I am certain that if we put our decision making into the hands of a few carefully selected weighty experienced Friends under the control of the Charity Commission and with continual reminders that they are jointly and severally i.e. individually responsible at law for their decision making it will change the nature of our Society.
Maybe we will become far more efficient, maybe outreach will become more effective, and even overseas mission. But we will not be the same.
What’s worse, there is no need for us to hand over to a small body of trustees. It’s based on the myth that the Charity Commission demands it. It does not! All the CC say is that if you have more than 50 trustees, then on your annual return please we only want to have details of 50 of them.
MM in session could meet twice a year as trustees, to do the essential business of checking that whoever was responsible - the Clerk, the General Committee, or Admin committee - were doing things right. They would just need to receive reports and ensure that the annual report was sent to the CC. What structure existed besides the trustees is as I’ve said another matter.
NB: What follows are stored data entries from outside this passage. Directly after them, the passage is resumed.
import Summits.Ventures.YMGap.RobustBall.RobustAreaLawUpTo
import Summits.Ventures.YMGap.RobustBall.AreaLawRadius
import HarnessLib

/-!
# Robust ball (Y2), area-law side — the UpTo area law / string tension on the WHOLE `SU(2)` window with the radius function

HONEST FRAMING: venture file of the cell `pub-ymgap` (QuantumFields programme), track ROBUST-BALL, seat rb-p2 (g2).  Strong-coupling LATTICE
statements; nothing about the continuum, a spectral mass gap, or Clay.  COROLLARY of `RobustAreaLawUpTo` (uniformity in the coupling) and
`AreaLawRadius` (the radius function): for `SU(2)` in every dimension `d = n + 1 ≥ 2` and EVERY segment `0 ≤ β_W ≤ β⋆_W` of the Wilson window
(`n β⋆_W < 2`; `d = 4`: `β⋆_W < 2/3`), ONE pair `(C, c)`, `c > 0`, serves the area law of every member of the ball of radius `ε(β⋆_W) = (2 − nβ⋆_W)/10`
at every coupling of the segment, on every torus, for every loop (`su2_areaLawOnBallUpTo_radius`); hence one `(C, c)` for the `ℤ^d` area law and the
string-tension clause of every infinite-volume limit state of every eventually-member family at any coupling of the segment
(`su2_stringTension_onBallUpTo_radius`, `d = 4` reading `…_dim4`).  Existence of the string tension is NOT claimed for members; radii are door artefacts.
-/

noncomputable section

open MeasureTheory Filter Topology
open Literature.MathematicalPhysics.QuantumLattice (fundamentalRep normalisedCharacter LGConfig HasAreaLawWith HasStringTension)
open Literature.MathematicalPhysics.QuantumFieldTheory hiding ZdEdge

namespace Summit.Ventures.YMGap.RobustBall

/-- **`SU(2)`, every `d = n + 1`: the area law UNIFORM on the segment `0 ≤ β_W ≤ β⋆_W`, ball of radius `(2 − nβ⋆_W)/10`** (`0 ≤ β⋆_W`, `nβ⋆_W < 2`):
one `(C, c)`, `c > 0`, for every tree coupling `β ∈ [0, β⋆_W/2]`, every torus, every member of `ClusterDomainFR ((2 − nβ⋆_W)/5) ((2 − nβ⋆_W)/10) r ∩ IsSlabLocal mv`
and every loop.  Certificate: the affine-vertex conditions at `β⋆_W` (as in `su2_areaLawOnBall_radius`: `e^{x} ≤ 1 + x + x²`, `√2 ≤ 1.415`). [folklore] -/
theorem su2_areaLawOnBallUpTo_radius {n : ℕ} {βsW : ℝ} (hβ : 0 ≤ βsW) (hlt : (n : ℝ) * βsW < 2) (r : ℕ) {mv : ℕ} (hmv : 1 ≤ mv) :
    ∃ C c : ℝ, 0 < c ∧ ∀ β : ℝ, 0 ≤ β → β ≤ βsW / 2 → ∀ (L : ℕ) [NeZero L] (W : Perturbation (n + 1) L 2),
      W ∈ ClusterDomainFR ((2 - n * βsW) / 5) ((2 - n * βsW) / 10) r → IsSlabLocal mv W →
        ∀ (x : Site (n + 1) L) (i j : Fin (n + 1)) (R' T : ℕ), i ≠ j → 1 ≤ R' → 1 ≤ T → 2 * R' ≤ L → 2 * T ≤ L →
          |W.expectation (fundamentalRep (Fin 2)) β (wilsonLoop (fundamentalRep (Fin 2)) x i j R' T)| ≤
            C ^ (2 * (R' + T)) * Real.exp (-c * ((R' : ℝ) * T)) := by
  set δ : ℝ := 1 - n * βsW / 2 with hδdef
  have hδ0 : 0 < δ := by rw [hδdef]; linarith
  have hδ1 : δ ≤ 1 := by
    rw [hδdef]; have : 0 ≤ (n : ℝ) * βsW := mul_nonneg (Nat.cast_nonneg n) hβ; linarith
  have hε₀ : (2 - n * βsW) / 5 = 2 * δ / 5 := by rw [hδdef]; ring
  have hε₁ : (2 - n * βsW) / 10 = δ / 5 := by rw [hδdef]; ring
  have hmod := SlabAreaLawDimensions.su2_oneLinkKRModulus_of_le_one (R := n * βsW / 2) (by linarith)
  have hcW : 2 * (n : ℝ) * (βsW / 2 / ((2 : ℕ) : ℝ)) * 1 = 1 - δ := by rw [hδdef]; push_cast; ring
  have hE : Real.exp (2 * δ / 5) ≤ 1 + 2 * δ / 5 + (2 * δ / 5) ^ 2 := by
    have h := Real.abs_exp_sub_one_sub_id_le (x := 2 * δ / 5) (by rw [abs_of_nonneg (by linarith)]; linarith)
    have := (abs_le.1 h).2
    linarith
  have hE0 : 0 < Real.exp (2 * δ / 5) := Real.exp_pos _
  have hS := sqrt_two_le_1415
  have hS0 : 0 ≤ Real.sqrt 2 := Real.sqrt_nonneg _
  have hB : Real.exp (2 * δ / 5) * (1 - δ) ≤ (1 + 2 * δ / 5 + (2 * δ / 5) ^ 2) * (1 - δ) :=
    mul_le_mul_of_nonneg_right hE (by linarith)
  rw [hε₀, hε₁]
  refine areaLawOnBallUpTo_of_oneLinkKRModulus_vertex (n := n) (N := 2) le_rfl (βsW / 2) (by linarith) zero_le_one hmod
    (by push_cast; linarith) (by linarith) r hmv ?_ ?_
  · rw [hcW]
    have h2 : 1 + 2 * Real.sqrt (2 : ℕ) * (δ / 5) ≤ 1 + 2 * (1415 / 1000) * (δ / 5) := by push_cast; nlinarith
    have h2' : 0 ≤ 1 + 2 * Real.sqrt (2 : ℕ) * (δ / 5) := by positivity
    calc Real.exp (2 * δ / 5) * (1 - δ) * (1 + 2 * Real.sqrt (2 : ℕ) * (δ / 5))
        ≤ (1 + 2 * δ / 5 + (2 * δ / 5) ^ 2) * (1 - δ) * (1 + 2 * (1415 / 1000) * (δ / 5)) :=
          mul_le_mul hB h2 h2' (by nlinarith)
      _ < 1 := by nlinarith [pow_pos hδ0 2, pow_pos hδ0 3, pow_pos hδ0 4]
  · rw [hcW]
    have h2 : Real.sqrt (2 : ℕ) * (δ / 5) ≤ 1415 / 1000 * (δ / 5) := by
      push_cast; exact mul_le_mul_of_nonneg_right hS (by linarith)
    nlinarith [pow_pos hδ0 2, pow_pos hδ0 3]

/-- **`SU(2)`, every `d = n + 1 ≥ 2`: STRING TENSION UNIFORM on the segment `0 ≤ β_W ≤ β⋆_W`, ball of radius `(2 − nβ⋆_W)/10`.**  One `(C, c)`,
`c > 0`: for every tree coupling `β ∈ [0, β⋆_W/2]`, every family eventually in the ball and every `μ ∈ perturbedLimitPoints β 𝓦`, `HasAreaLawWith μ χ₂ C c`
and `σ ≥ c` whenever `HasStringTension μ χ₂ σ`. [folklore] -/
theorem su2_stringTension_onBallUpTo_radius {n : ℕ} (hn : 1 ≤ n) {βsW : ℝ} (hβ : 0 ≤ βsW) (hlt : (n : ℝ) * βsW < 2) (r : ℕ)
    {mv : ℕ} (hmv : 1 ≤ mv) :
    ∃ C c : ℝ, 0 < c ∧ ∀ β : ℝ, 0 ≤ β → β ≤ βsW / 2 → ∀ 𝓦 : PerturbationFamily (n + 1) 2,
      (∀ᶠ L : ℕ in atTop, 𝓦 L ∈ ClusterDomainFR ((2 - n * βsW) / 5) ((2 - n * βsW) / 10) r ∧ IsSlabLocal mv (𝓦 L)) →
        ∀ μ ∈ perturbedLimitPoints β 𝓦,
          HasAreaLawWith μ (fun g => normalisedCharacter 2 (fundamentalRep (Fin 2) g)) C c ∧
          (∀ σ : ℝ, HasStringTension μ (fun g => normalisedCharacter 2 (fundamentalRep (Fin 2) g)) σ → c ≤ σ) := by
  haveI : NeZero (n + 1) := ⟨by omega⟩
  exact stringTension_onBallUpTo (su2_areaLawOnBallUpTo_radius hβ hlt r hmv) (by omega)

/-- **`SU(2)`, `d = 4`: STRING TENSION UNIFORM on `0 ≤ β_W ≤ β⋆_W` for EVERY `β⋆_W < 2/3`, ball of radius `(2 − 3β⋆_W)/10`.** [folklore] -/
theorem su2_stringTension_onBallUpTo_radius_dim4 {βsW : ℝ} (hβ : 0 ≤ βsW) (hlt : βsW < 2 / 3) (r : ℕ) {mv : ℕ} (hmv : 1 ≤ mv) :
    ∃ C c : ℝ, 0 < c ∧ ∀ β : ℝ, 0 ≤ β → β ≤ βsW / 2 → ∀ 𝓦 : PerturbationFamily 4 2,
      (∀ᶠ L : ℕ in atTop, 𝓦 L ∈ ClusterDomainFR ((2 - 3 * βsW) / 5) ((2 - 3 * βsW) / 10) r ∧ IsSlabLocal mv (𝓦 L)) →
        ∀ μ ∈ perturbedLimitPoints β 𝓦,
          HasAreaLawWith μ (fun g => normalisedCharacter 2 (fundamentalRep (Fin 2) g)) C c ∧
          (∀ σ : ℝ, HasStringTension μ (fun g => normalisedCharacter 2 (fundamentalRep (Fin 2) g)) σ → c ≤ σ) := by
  have h := su2_stringTension_onBallUpTo_radius (n := 3) (by norm_num) hβ (by push_cast; linarith) r hmv
  push_cast at h
  exact h

end Summit.Ventures.YMGap.RobustBall

end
The only real argument against ‘all’ members MM being trustees is that the CC say a very few may not be trustees. i.e. employees, undischarged bankrupts, the insane, etc. This would be an easy problem to overcome. For instance when the MM met as trustees the clerk could simply announce that certain categories should leave the room, as the clerk does now when membership matters are discussed. Or the membership secretary could ask all members by circular letter whether any of the conditions applied and would tell the clerk if during a trustee session one of these were present. The same mechanism could ensure that no employees etc appeared on the annual return to the CC.
All the other reasons given for arguing that the trustee body should be small are in fact arguments for an executive or administrative committee - arguments with which I agree. Such a committee would respond to the guidance, the supervision, of MM just as now any committee does. Already MM demands that its committees report to it. All that MM in trustee mode need do is ensure what should happens now continues to happen.
The other reason is psychological. I know that not only are most trustees selected on the basis of characteristics which are not typical of the average member, but that when sitting as a trustee one’s mindset is quite different from that which prevails in MM. One is acutely conscious of the legal requirements and the awful penalties for neglect. (Trustees do not have the ‘limited liability’ enjoyed by company directors. Their liability is limitless.)
That reminds me of another point. Most charities having looked into these issues realise that the best structure is to set up as a company limited by guarantee then to register the company with the charity commission. Why not adopt that structure? Why should some of our number be saddled with the dreadful responsibility of trusteeship?
One more point. I have been convinced that we have no realistic option but to register with the CC. However I know that at least one quite knowledgeable member thinks that this is a bad move. He is convinced that the CC is not always the mild, benign, permissive regulator that most of us assume it to be.